Thoughts on fabric
When, a few months ago, I was creating the gallery pages just beneath my header bar I had the odd experience of realising that my fabric choices are far more limited than I'd imagined. As I scrolled through the pages of my blog, I realised that most of my projects (because there is a great deal that doesn't come under the clothing or quilting umbrella and so remains ungalleried), if not using an anonymously unpatterned solid fabric, tends to come from just a few designers.
Anna Maria Horner crops up repeatedly and because she prints on so many substrates her fabrics can be used for every conceivable sewing purpose - they're fabrics that I've used almost constantly for the last five or six years and her designs still seem to please me in the way that they did on first seeing them - they are not outgrown easily and they don't seem to have anything that ties them to use for a certain age group (so many of my fabrics were unexpectedly outgrown as my children moved into a different phase in life). I've noticed that with each new range, while they work as completely cohesive collections, they contain a diverse range of colours and prints, so her fabrics may mean different things to different people, depending upon what you choose from the ranges. I tend to opt for the smaller-scaled, limited colour palette prints for myself, but I realised when I made Sam and Leanne's quilt and chose fabrics to suit their personalities that within the same collection one can also find lively, joyful and more free-spirited prints.

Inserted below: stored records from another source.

import Mathlib.Algebra.MvPolynomial.Eval
import Literature.Computability.AlgebraicComplexity.BrentTorusWeights
import HarnessLib

/-!
# `HasNSRefutation`: Nullstellensatz refutations with multipliers of bounded degree

Topic: `Literature/Computability/AlgebraicComplexity`. This file answers the definition request
`defn-HasNSRefutation` (route MatrixMultiplication/BrentRefutationDepth, items
`stmt-MatrixMultiplication-5580…5588`) under the REQUESTED NAME. The request asked for two
definitions: (1) the Brent system `brentSystem K n r` — landed in `BrentEquations.lean` — and
(2) `HasNSRefutation (S : ι → MvPolynomial σ K) (D : ℕ) : Prop :=
∃ g, (∀ e, (g e).totalDegree ≤ D) ∧ ∑ e, g e * S e = 1` ("Nullstellensatz refutation with
multipliers of total degree `≤ D`", Krajíček, *Proof Complexity* §6.2, multiplier-degree
convention). The mathematical content of (2) already lives in the tree as the general notion
`Literature.Computability.Complexity.HasNSRefutationWithMultipliersOfDegree`
(`Complexity/NullstellensatzRefutation.lean`: finitely supported multipliers, no `Fintype`
hypothesis), so — one notion, not two — `HasNSRefutation` is declared here as a REDUCIBLE
ABBREVIATION of that notion, and the requested `Fintype`-indexed body is its unfolding lemma
`hasNSRefutation_iff`. Every lemma of the tree stated for
`HasNSRefutationWithMultipliersOfDegree` (`.mono`, `.exists_eval_ne_zero`, `.one_mem_span`,
`.exists_forall_isWeightedHomogeneous_zero`, …) applies verbatim to `h : HasNSRefutation S D`.

## What is here (all proved; no named facts)

* `HasNSRefutation S D` (abbrev) with `hasNSRefutation_def` (Finset form, `Iff.rfl`),
  `hasNSRefutation_iff` (the requested form `∃ g, (∀ e, deg g e ≤ D) ∧ ∑ e, g e * S e = 1`),
  the constructor `HasNSRefutation.of_forall`, `HasNSRefutation.mono`.
* The four "wanted lemmas" of the request: **soundness**
  `HasNSRefutation.forall_exists_eval_ne_zero : HasNSRefutation S D → ∀ x, ∃ e, eval x (S e) ≠ 0`
  (and `not_hasNSRefutation_of_eval_eq_zero`, the algebra form `….forall_exists_aeval_ne_zero`);
  **Brent systems** `HasNSRefutation.lt_tensorRank_matMulTensor :
  HasNSRefutation (fun e => brentSystem K n r e.1 e.2.1 e.2.2) D → r < R(⟨n,n,n⟩)` (= route item
  `RefutationSound`), with `hasBrentRefutation_iff_hasNSRefutation : HasBrentRefutation K n r D ↔
  HasNSRefutation (uncurried brentSystem) D` (`Iff.rfl`) and the route's curried form
  `hasNSRefutation_brentSystem_iff`; **monotonicity** in `D`; **torus invariance**
  `hasNSRefutation_brentSystem_iff_exists_torusInvariant` (weight-`0` projection does not raise
  the degree; general graded form `HasNSRefutation.exists_weightZero`).
* New small API: **change of scalars** `HasNSRefutation.map` (a refutation over `K` maps to one
  over `L` along any ring hom `K →+* L`, degrees do not grow), `map_brentSystem`
  (`B(n, r)` has coefficients `0, ±1`), hence `HasBrentRefutation.map / .of_int / .of_algebraMap`:
  a certificate found by exact linear algebra over `ℤ` or `ℚ` proves the route's statements over
  `ℂ`; the degree-free content `exists_hasNSRefutation_iff_one_mem_span` (`1 ∈ (S)`), and the
  conversion to Krajíček's product-degree convention `HasNSRefutation.hasNSRefutationOfDegree`.

## References

* J. Krajíček, *Proof Complexity*, Encyclopedia Math. Appl. 170, CUP 2019, §6.2 (the
  Nullstellensatz proof system: `∑ h_f f = 1`, soundness and completeness, degree).
  [KrajicekProofComplexity2019]
* M. J. H. Heule, M. Kauers, M. Seidl, *New ways to multiply 3 × 3-matrices*, J. Symbolic Comput.
  104 (2021) 899–916, §2 (the Brent equations). [HeuleKauersSeidl2021]

## Design choices; not here

* `abbrev`, not a second `def`: the tree keeps ONE notion of multiplier-degree NS refutation; the
  requested short name is the alias. No `[Fintype ι]` on the abbreviation (free generality); the
  `Fintype` form is `hasNSRefutation_iff`.
* Not here: PC (dynamic) degree, SOS/Positivstellensatz refutations (`Complexity/
  SumOfSquaresRefutation.lean`), degree LOWER bounds, any concrete certificate.
-/

noncomputable section

open MvPolynomial Finset
open Literature.Computability.Complexity

namespace Literature.Computability.AlgebraicComplexity

universe u

/-! ## The notion -/

section General

variable {ι σ K : Type*} [CommRing K]

/-- **Nullstellensatz refutation with multipliers of total degree `≤ D`** of the polynomial system
`{S e = 0}_e`: finitely many multipliers `g e` with `∑_e g e · S e = 1` (an NS-proof of `1`,
Krajíček 2019, §6.2, eq. (6.2.2) with `g = 1`) and `deg (g e) ≤ D` — the degree measured on the
MULTIPLIERS, the convention of route MatrixMultiplication/BrentRefutationDepth (Krajíček's
`deg(π) = max deg(h_f f)` is `HasNSRefutationOfDegree`; conversion
`HasNSRefutation.hasNSRefutationOfDegree`). This is the tree's
`Literature.Computability.Complexity.HasNSRefutationWithMultipliersOfDegree` under the requested
name (a reducible abbreviation — one notion); for a finite index type it reads
`∃ g, (∀ e, deg (g e) ≤ D) ∧ ∑ e, g e * S e = 1` (`hasNSRefutation_iff`).
[cite: KrajicekProofComplexity2019, §6.2 eq. (6.2.2)] -/
abbrev HasNSRefutation (S : ι → MvPolynomial σ K) (D : ℕ) : Prop :=
  HasNSRefutationWithMultipliersOfDegree S D

/-- Unfolding (finitely supported multipliers). [cite: KrajicekProofComplexity2019, §6.2] -/
theorem hasNSRefutation_def (S : ι → MvPolynomial σ K) (D : ℕ) :
    HasNSRefutation S D ↔ ∃ (s : Finset ι) (g : ι → MvPolynomial σ K),
      (∑ e ∈ s, g e * S e) = 1 ∧ ∀ e ∈ s, (g e).totalDegree ≤ D :=
  Iff.rfl

/-- **The requested form**: for a finitely indexed system, `HasNSRefutation S D` iff there are
multipliers `g : ι → K[σ]`, all of total degree `≤ D`, with `∑ e, g e * S e = 1`.
[cite: KrajicekProofComplexity2019, §6.2] -/
theorem hasNSRefutation_iff [Fintype ι] (S : ι → MvPolynomial σ K) (D : ℕ) :
    HasNSRefutation S D ↔
      ∃ g : ι → MvPolynomial σ K, (∀ e, (g e).totalDegree ≤ D) ∧ (∑ e, g e * S e) = 1 :=
  hasNSRefutationWithMultipliersOfDegree_iff_forall S D

/-- Constructor: an explicit certificate `(g, ∑ g e * S e = 1)` of multiplier degree `≤ D`.
[folklore] -/
theorem HasNSRefutation.of_forall [Fintype ι] {S : ι → MvPolynomial σ K} {D : ℕ}
    (g : ι → MvPolynomial σ K) (hdeg : ∀ e, (g e).totalDegree ≤ D) (hsum : (∑ e, g e * S e) = 1) :
    HasNSRefutation S D :=
  (hasNSRefutation_iff S D).2 ⟨g, hdeg, hsum⟩

/-- Monotonicity in the degree bound. [folklore] -/
theorem HasNSRefutation.mono {S : ι → MvPolynomial σ K} {D D' : ℕ} (h : HasNSRefutation S D)
    (hD : D ≤ D') : HasNSRefutation S D' :=
  HasNSRefutationWithMultipliersOfDegree.mono h hD

/-- **Soundness** (the wanted form): a refuted system has no common zero over the (nontrivial)
coefficient ring — at every point some equation fails (evaluate `∑ g e · S e = 1`: `0 = 1`).
[cite: KrajicekProofComplexity2019, §6.2 (NS is sound)] -/
theorem HasNSRefutation.forall_exists_eval_ne_zero [Nontrivial K] {S : ι → MvPolynomial σ K}
    {D : ℕ} (h : HasNSRefutation S D) : ∀ x : σ → K, ∃ e, eval x (S e) ≠ 0 :=
  fun x => HasNSRefutationWithMultipliersOfDegree.exists_eval_ne_zero h x

/-- Soundness, contrapositive: a system with a common zero has no NS refutation in any degree.
[cite: KrajicekProofComplexity2019, §6.2 (NS is sound)] -/
theorem not_hasNSRefutation_of_eval_eq_zero [Nontrivial K] {S : ι → MvPolynomial σ K}
    (x : σ → K) (hx : ∀ e, eval x (S e) = 0) (D : ℕ) : ¬ HasNSRefutation S D :=
  fun h => by
    obtain ⟨e, he⟩ := h.forall_exists_eval_ne_zero x
    exact he (hx e)

/-- Soundness in algebras: no common zero in any nontrivial commutative `K`-algebra `L` (so a
rational certificate excludes complex solutions). [cite: KrajicekProofComplexity2019, §6.2 (NS is sound)] -/
theorem HasNSRefutation.forall_exists_aeval_ne_zero {L : Type*} [CommRing L] [Algebra K L]
    [Nontrivial L] {S : ι → MvPolynomial σ K} {D : ℕ} (h : HasNSRefutation S D) :
    ∀ x : σ → L, ∃ e, aeval x (S e) ≠ 0 :=
  fun x => HasNSRefutationWithMultipliersOfDegree.exists_aeval_ne_zero h x

/-- **Change of scalars**: mapping a refutation along a ring homomorphism `f : K →+* L` gives a
refutation of the mapped system with multipliers of no larger degree (`map f` is a ring hom and
does not enlarge supports). [folklore] -/
theorem HasNSRefutation.map {L : Type*} [CommRing L] (f : K →+* L) {S : ι → MvPolynomial σ K}
    {D : ℕ} (h : HasNSRefutation S D) :
    HasNSRefutation (fun e => MvPolynomial.map f (S e)) D := by
  obtain ⟨s, g, hsum, hdeg⟩ := h
  refine ⟨s, fun e => MvPolynomial.map f (g e), ?_,
    fun e he => (Finset.sup_mono (support_map_subset f (g e))).trans (hdeg e he)⟩
  have h1 := congrArg (MvPolynomial.map f) hsum
  rw [map_sum, map_one] at h1
  simpa only [map_mul] using h1

/-- The degree-free content of an NS refutation is ideal membership: refutable in SOME degree iff
`1 ∈ (S e : e)`. [cite: KrajicekProofComplexity2019, §6.2 (NS is sound and complete)] -/
theorem exists_hasNSRefutation_iff_one_mem_span (S : ι → MvPolynomial σ K) :
    (∃ D, HasNSRefutation S D) ↔ (1 : MvPolynomial σ K) ∈ Ideal.span (Set.range S) :=
  exists_hasNSRefutationWithMultipliersOfDegree_iff_one_mem_span S

/-- Conversion to Krajíček's degree of an NS proof (bound on the PRODUCTS `g e · S e`):
multipliers of degree `≤ D` against axioms of degree `≤ k` give an NS refutation of degree
`≤ D + k`. [cite: KrajicekProofComplexity2019, §6.2 (degree of an NS-proof)] -/
theorem HasNSRefutation.hasNSRefutationOfDegree {S : ι → MvPolynomial σ K} {D k : ℕ}
    (h : HasNSRefutation S D) (hk : ∀ e, (S e).totalDegree ≤ k) :
    HasNSRefutationOfDegree S (D + k) :=
  hasNSRefutationOfDegree_of_multipliers h hk

variable {M : Type*} [AddCommMonoid M]

/-- **Weight-zero projection** for a grading `w : σ → M` under which every axiom is
weighted-homogeneous of weight `0` (e.g. a torus acting diagonally): a refutation may be taken
with weight-`0` (invariant) multipliers of the same degree bound. [folklore] -/
theorem HasNSRefutation.exists_weightZero [Fintype ι] (w : σ → M) {S : ι → MvPolynomial σ K}
    {D : ℕ} (hS : ∀ e, IsWeightedHomogeneous w (S e) 0) (h : HasNSRefutation S D) :
    ∃ g : ι → MvPolynomial σ K, (∀ e, IsWeightedHomogeneous w (g e) 0) ∧
      (∀ e, (g e).totalDegree ≤ D) ∧ (∑ e, g e * S e) = 1 :=
  HasNSRefutationWithMultipliersOfDegree.exists_forall_isWeightedHomogeneous_zero w hS h

/-- Weight-zero projection, `iff` form: for weight-`0` systems, refutability in multiplier degree
`D` is refutability by weight-`0` multipliers of degree `≤ D`. [folklore] -/
theorem hasNSRefutation_iff_exists_weightZero [Fintype ι] (w : σ → M) {S : ι → MvPolynomial σ K}
    (hS : ∀ e, IsWeightedHomogeneous w (S e) 0) (D : ℕ) :
    HasNSRefutation S D ↔ ∃ g : ι → MvPolynomial σ K, (∀ e, IsWeightedHomogeneous w (g e) 0) ∧
      (∀ e, (g e).totalDegree ≤ D) ∧ (∑ e, g e * S e) = 1 :=
  hasNSRefutationWithMultipliersOfDegree_iff_exists_isWeightedHomogeneous_zero w hS D

end General

/-! ## Brent systems -/

section Brent

variable {K : Type u} [CommRing K]

/-- `HasBrentRefutation K n r D` (`BrentEquations.lean`) IS `HasNSRefutation` of the Brent
system `B(n, r)` indexed by triples `(i, j, k)` — definitionally. [folklore] -/
theorem hasBrentRefutation_iff_hasNSRefutation (n r D : ℕ) :
    HasBrentRefutation K n r D ↔
      HasNSRefutation (fun e : (Fin n × Fin n) × (Fin n × Fin n) × (Fin n × Fin n) =>
        brentSystem K n r e.1 e.2.1 e.2.2) D :=
  Iff.rfl

/-- **The route's inline (curried) form**: an NS refutation of `B(n, r)` with multipliers of
degree `≤ D` iff `∃ g, (∀ i j k, deg (g i j k) ≤ D) ∧ ∑ i, ∑ j, ∑ k, g i j k * B_{ijk} = 1` —
after `brentSystem_apply`, literally the shape of the items of
MatrixMultiplication/BrentRefutationDepth. [folklore] -/
theorem hasNSRefutation_brentSystem_iff (n r D : ℕ) :
    HasNSRefutation (fun e : (Fin n × Fin n) × (Fin n × Fin n) × (Fin n × Fin n) =>
        brentSystem K n r e.1 e.2.1 e.2.2) D ↔
      ∃ g : (Fin n × Fin n) → (Fin n × Fin n) → (Fin n × Fin n) →
          MvPolynomial (Fin 3 × Fin r × (Fin n × Fin n)) K,
        (∀ i j k, (g i j k).totalDegree ≤ D) ∧
          (∑ i, ∑ j, ∑ k, g i j k * brentSystem K n r i j k) = 1 :=
  hasBrentRefutation_iff K n r D

/-- **Refutations of Brent systems certify rank lower bounds** (wanted lemma; route item
`RefutationSound`): an NS refutation of `B(n, r)` over a nontrivial `K`, in any multiplier
degree, gives `r < R_K(⟨n,n,n⟩)` (a decomposition with `≤ r` triads, padded, would be a common
zero). [cite: HeuleKauersSeidl2021, §2 (the Brent equations)] -/
theorem HasNSRefutation.lt_tensorRank_matMulTensor [Nontrivial K] {n r D : ℕ}
    (h : HasNSRefutation (fun e : (Fin n × Fin n) × (Fin n × Fin n) × (Fin n × Fin n) =>
      brentSystem K n r e.1 e.2.1 e.2.2) D) :
    r < tensorRank (matMulTensor K n n n) :=
  HasBrentRefutation.lt_tensorRank h

/-- **Torus invariance** (wanted lemma): `B(n, r)` is refutable with multipliers of degree `≤ D`
iff it is refutable with multipliers of degree `≤ D` that are invariant (weight `0`) under the
rescaling torus `(Kˣ)^r × (Kˣ)^r` — the weight-`0` projection of a certificate is a certificate
and does not raise degrees. [folklore] -/
theorem hasNSRefutation_brentSystem_iff_exists_torusInvariant (n r D : ℕ) :
    HasNSRefutation (fun e : (Fin n × Fin n) × (Fin n × Fin n) × (Fin n × Fin n) =>
        brentSystem K n r e.1 e.2.1 e.2.2) D ↔
      ∃ g : (Fin n × Fin n) × (Fin n × Fin n) × (Fin n × Fin n) →
          MvPolynomial (Fin 3 × Fin r × (Fin n × Fin n)) K,
        (∀ e, IsWeightedHomogeneous (brentTorusWeight n r) (g e) 0) ∧
          (∀ e, (g e).totalDegree ≤ D) ∧ (∑ e, g e * brentSystem K n r e.1 e.2.1 e.2.2) = 1 :=
  hasBrentRefutation_iff_exists_torusInvariant n r D

/-- **`B(n, r)` is defined over `ℤ`**: its coefficients are `0, ±1`, so it is mapped to itself by
every ring homomorphism `f : K →+* L` (`map f (X v) = X v`, and `f` fixes the `0/1` entries of
`⟨n,n,n⟩`). [cite: HeuleKauersSeidl2021, §2 (the Brent equations)] -/
theorem map_brentSystem {L : Type*} [CommRing L] (f : K →+* L) (n r : ℕ) (i j k : Fin n × Fin n) :
    MvPolynomial.map f (brentSystem K n r i j k) = brentSystem L n r i j k := by
  have hmm : f (matMulTensor K n n n i j k) = matMulTensor L n n n i j k := by
    simp only [matMulTensor]
    split_ifs <;> simp
  simp only [brentSystem, map_sub, map_sum, map_mul, map_X, map_C, hmm]

/-- **Certificates transfer along ring homomorphisms**: an NS refutation of `B(n, r)` over `K`
gives one over `L` of the same multiplier degree, for any `f : K →+* L`. [folklore] -/
theorem HasBrentRefutation.map {L : Type*} [CommRing L] (f : K →+* L) {n r D : ℕ}
    (h : HasBrentRefutation K n r D) : HasBrentRefutation L n r D := by
  have h' := HasNSRefutation.map f h
  simp only [map_brentSystem] at h'
  exact h'

/-- In particular an integral certificate refutes `B(n, r)` over every commutative ring.
[folklore] -/
theorem HasBrentRefutation.of_int {n r D : ℕ} (h : HasBrentRefutation ℤ n r D) :
    HasBrentRefutation K n r D :=
  h.map (Int.castRingHom K)

/-- And a certificate over `R` (e.g. `ℚ`, found by exact linear algebra) refutes `B(n, r)` over
every `R`-algebra (e.g. `ℂ`, the coefficient field of route BrentRefutationDepth). [folklore] -/
theorem HasBrentRefutation.of_algebraMap {R : Type*} [CommRing R] [Algebra R K] {n r D : ℕ}
    (h : HasBrentRefutation R n r D) : HasBrentRefutation K n r D :=
  h.map (algebraMap R K)

end Brent

end Literature.Computability.AlgebraicComplexity

end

Others, I am often drawn back to, but they tend only to appear in a very particular type of project - if I'm making something Christmassy or for an older relative or a younger girl, then I appear to be drawn to Tilda fabrics - I love working with these and I adore the prints, but as they don't really fit in with our own home (nor are they printed on base cloths suitable for dressmaking) so the times when I can use them tend to be frustratingly infrequent.
I realised that in many ways my fabric choices are a reflection of my personality. I tend to choose small-print, reserved, self-contained fabrics. The exuberant swoops of colour and uncompromisingly large scale prints that ran through the Kaffe Fassett quilt I made over the summer felt thoroughly adventurous to me and I think, in retrospect, felt slightly like I was dressing up and pretending to be someone else when I sewed with it - not altogether a bad thing as sometimes it's nice to try on different hats - but not necessarily a reflection of my true self. It's an attention seeking quilt that seems to demand comment from all who pass it by and I often find myself looking at it feeling as though it's an impertinent third child who doesn't feel quite like part of our family and begins a mortifying display of showing off and throwing cartwheels just inches away from people's faces the moment visitors arrive. I feel I have to explain that it's actually the garden quilt and not really meant for indoors because it feels as though it needs explanation and some apology for its bad behaviour...but I can't quite bring myself to put it away. Where does one store a garden quilt? I don't want to put it in the garage where it will feel uninvitingly chilled and spidery when it's first brought out and laid on the grass. Reader, you may be very logically thinking: a cupboard. Unfortunately, there is currently no room at the inn in any of the downstairs cupboards.
|Badly behaved Kaffe Fassett quilt|
|French General quilt in progress|
But it's all so subjective. Just as my Kaffe Fassett quilt feels badly behaved and boisterous in my house in yours it may fit in perfectly, while a quilt of small-print reserved fabrics may feel like the prissy head-girl sitting censoriously in the corner asking if everyone could please just be quiet because she's trying to work.
I don't tend to think fabric choices through this consciously - it's far more instinctive than I've made it sound here. But sometimes it's interesting to mull over choices that are normally made without thinking about whether they form a bigger picture. What fabrics are you drawn to? Do the colours and scale have any reflection on your personality? Does it make you feel like an imposter or just full of delight when you sew with fabrics outside your comfort zone? Are there any designers or collections that you can't ever imagine falling out of love with?